▶ _EXERCISE_: For this exercise, please find the lines in the entries that include the word "Commun" and copy them.

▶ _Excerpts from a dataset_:

╔══

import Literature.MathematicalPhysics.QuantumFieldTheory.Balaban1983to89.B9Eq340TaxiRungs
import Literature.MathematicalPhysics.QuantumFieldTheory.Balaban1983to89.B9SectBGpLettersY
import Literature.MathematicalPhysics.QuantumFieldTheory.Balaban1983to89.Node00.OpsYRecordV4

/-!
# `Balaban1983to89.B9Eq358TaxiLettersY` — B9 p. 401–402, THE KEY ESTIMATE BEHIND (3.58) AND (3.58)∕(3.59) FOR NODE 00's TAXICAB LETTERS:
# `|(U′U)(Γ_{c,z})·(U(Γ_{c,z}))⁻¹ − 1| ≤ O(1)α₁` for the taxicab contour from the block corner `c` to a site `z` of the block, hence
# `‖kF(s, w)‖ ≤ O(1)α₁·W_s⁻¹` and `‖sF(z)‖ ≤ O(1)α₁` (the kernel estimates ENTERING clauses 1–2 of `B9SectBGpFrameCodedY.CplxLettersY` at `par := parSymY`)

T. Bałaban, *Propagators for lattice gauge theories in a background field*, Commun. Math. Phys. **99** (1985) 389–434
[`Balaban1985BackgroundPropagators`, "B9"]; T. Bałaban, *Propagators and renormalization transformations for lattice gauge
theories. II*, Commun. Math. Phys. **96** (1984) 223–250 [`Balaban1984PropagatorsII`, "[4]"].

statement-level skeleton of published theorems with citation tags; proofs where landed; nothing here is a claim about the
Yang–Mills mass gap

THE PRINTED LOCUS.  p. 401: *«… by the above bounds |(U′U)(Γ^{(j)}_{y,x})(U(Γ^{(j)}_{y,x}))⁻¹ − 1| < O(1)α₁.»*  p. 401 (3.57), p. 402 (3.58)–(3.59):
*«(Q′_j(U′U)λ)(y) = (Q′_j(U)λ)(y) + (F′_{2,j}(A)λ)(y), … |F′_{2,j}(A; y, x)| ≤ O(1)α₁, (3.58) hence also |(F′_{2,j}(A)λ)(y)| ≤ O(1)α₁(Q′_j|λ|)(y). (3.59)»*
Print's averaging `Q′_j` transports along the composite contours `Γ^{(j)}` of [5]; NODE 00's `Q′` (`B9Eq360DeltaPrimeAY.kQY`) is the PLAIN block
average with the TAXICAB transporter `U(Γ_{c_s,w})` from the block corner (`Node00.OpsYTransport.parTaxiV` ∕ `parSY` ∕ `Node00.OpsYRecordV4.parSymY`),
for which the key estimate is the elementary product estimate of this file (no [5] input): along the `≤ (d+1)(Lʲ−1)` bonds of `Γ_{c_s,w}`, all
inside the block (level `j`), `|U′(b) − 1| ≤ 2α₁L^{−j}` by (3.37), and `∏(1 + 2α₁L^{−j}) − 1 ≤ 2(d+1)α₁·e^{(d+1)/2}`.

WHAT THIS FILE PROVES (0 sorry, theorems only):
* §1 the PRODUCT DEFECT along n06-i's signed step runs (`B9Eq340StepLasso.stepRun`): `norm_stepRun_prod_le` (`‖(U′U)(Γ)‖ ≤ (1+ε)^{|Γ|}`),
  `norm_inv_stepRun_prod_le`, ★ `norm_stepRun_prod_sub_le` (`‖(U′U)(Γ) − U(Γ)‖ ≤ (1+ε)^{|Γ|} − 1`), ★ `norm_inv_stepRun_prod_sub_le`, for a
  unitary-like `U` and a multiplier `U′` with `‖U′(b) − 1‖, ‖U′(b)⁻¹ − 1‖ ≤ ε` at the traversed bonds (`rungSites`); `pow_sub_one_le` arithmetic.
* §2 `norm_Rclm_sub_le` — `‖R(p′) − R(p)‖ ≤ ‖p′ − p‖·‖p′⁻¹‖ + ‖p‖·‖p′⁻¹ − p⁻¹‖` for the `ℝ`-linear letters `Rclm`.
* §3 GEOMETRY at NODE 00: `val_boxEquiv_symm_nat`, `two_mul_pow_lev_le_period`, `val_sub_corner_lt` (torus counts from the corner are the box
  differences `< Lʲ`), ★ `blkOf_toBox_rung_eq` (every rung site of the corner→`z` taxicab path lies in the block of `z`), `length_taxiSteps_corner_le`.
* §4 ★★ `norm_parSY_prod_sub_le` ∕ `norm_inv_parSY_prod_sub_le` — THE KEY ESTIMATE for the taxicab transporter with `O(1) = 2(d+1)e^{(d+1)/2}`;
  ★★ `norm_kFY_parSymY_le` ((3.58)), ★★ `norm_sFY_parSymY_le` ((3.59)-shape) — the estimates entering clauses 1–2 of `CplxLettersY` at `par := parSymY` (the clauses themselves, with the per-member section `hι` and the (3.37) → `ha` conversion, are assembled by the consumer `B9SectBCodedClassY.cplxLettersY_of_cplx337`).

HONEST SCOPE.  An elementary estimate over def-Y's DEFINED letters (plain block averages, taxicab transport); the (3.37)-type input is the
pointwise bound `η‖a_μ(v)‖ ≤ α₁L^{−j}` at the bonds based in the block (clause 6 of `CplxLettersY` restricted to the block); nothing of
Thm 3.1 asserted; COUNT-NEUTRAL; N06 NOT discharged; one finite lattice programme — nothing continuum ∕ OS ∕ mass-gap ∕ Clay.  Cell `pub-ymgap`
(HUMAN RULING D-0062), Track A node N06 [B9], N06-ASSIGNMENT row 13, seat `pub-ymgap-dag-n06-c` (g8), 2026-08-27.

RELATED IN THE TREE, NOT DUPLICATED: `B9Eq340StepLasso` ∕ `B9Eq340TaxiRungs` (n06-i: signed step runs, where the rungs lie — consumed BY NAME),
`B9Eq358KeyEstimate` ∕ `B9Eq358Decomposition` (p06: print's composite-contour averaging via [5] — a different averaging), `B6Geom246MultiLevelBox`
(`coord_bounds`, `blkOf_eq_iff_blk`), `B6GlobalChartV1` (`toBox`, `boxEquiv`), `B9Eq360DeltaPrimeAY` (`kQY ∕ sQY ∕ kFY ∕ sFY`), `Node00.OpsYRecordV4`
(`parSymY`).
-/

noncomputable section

╚══

▶ _SOLUTION TO THE EXERCISE_:
T. Bałaban, *Propagators for lattice gauge theories in a background field*, Commun. Math. Phys. **99** (1985) 389–434
theories. II*, Commun. Math. Phys. **96** (1984) 223–250 [`Balaban1984PropagatorsII`, "[4]"].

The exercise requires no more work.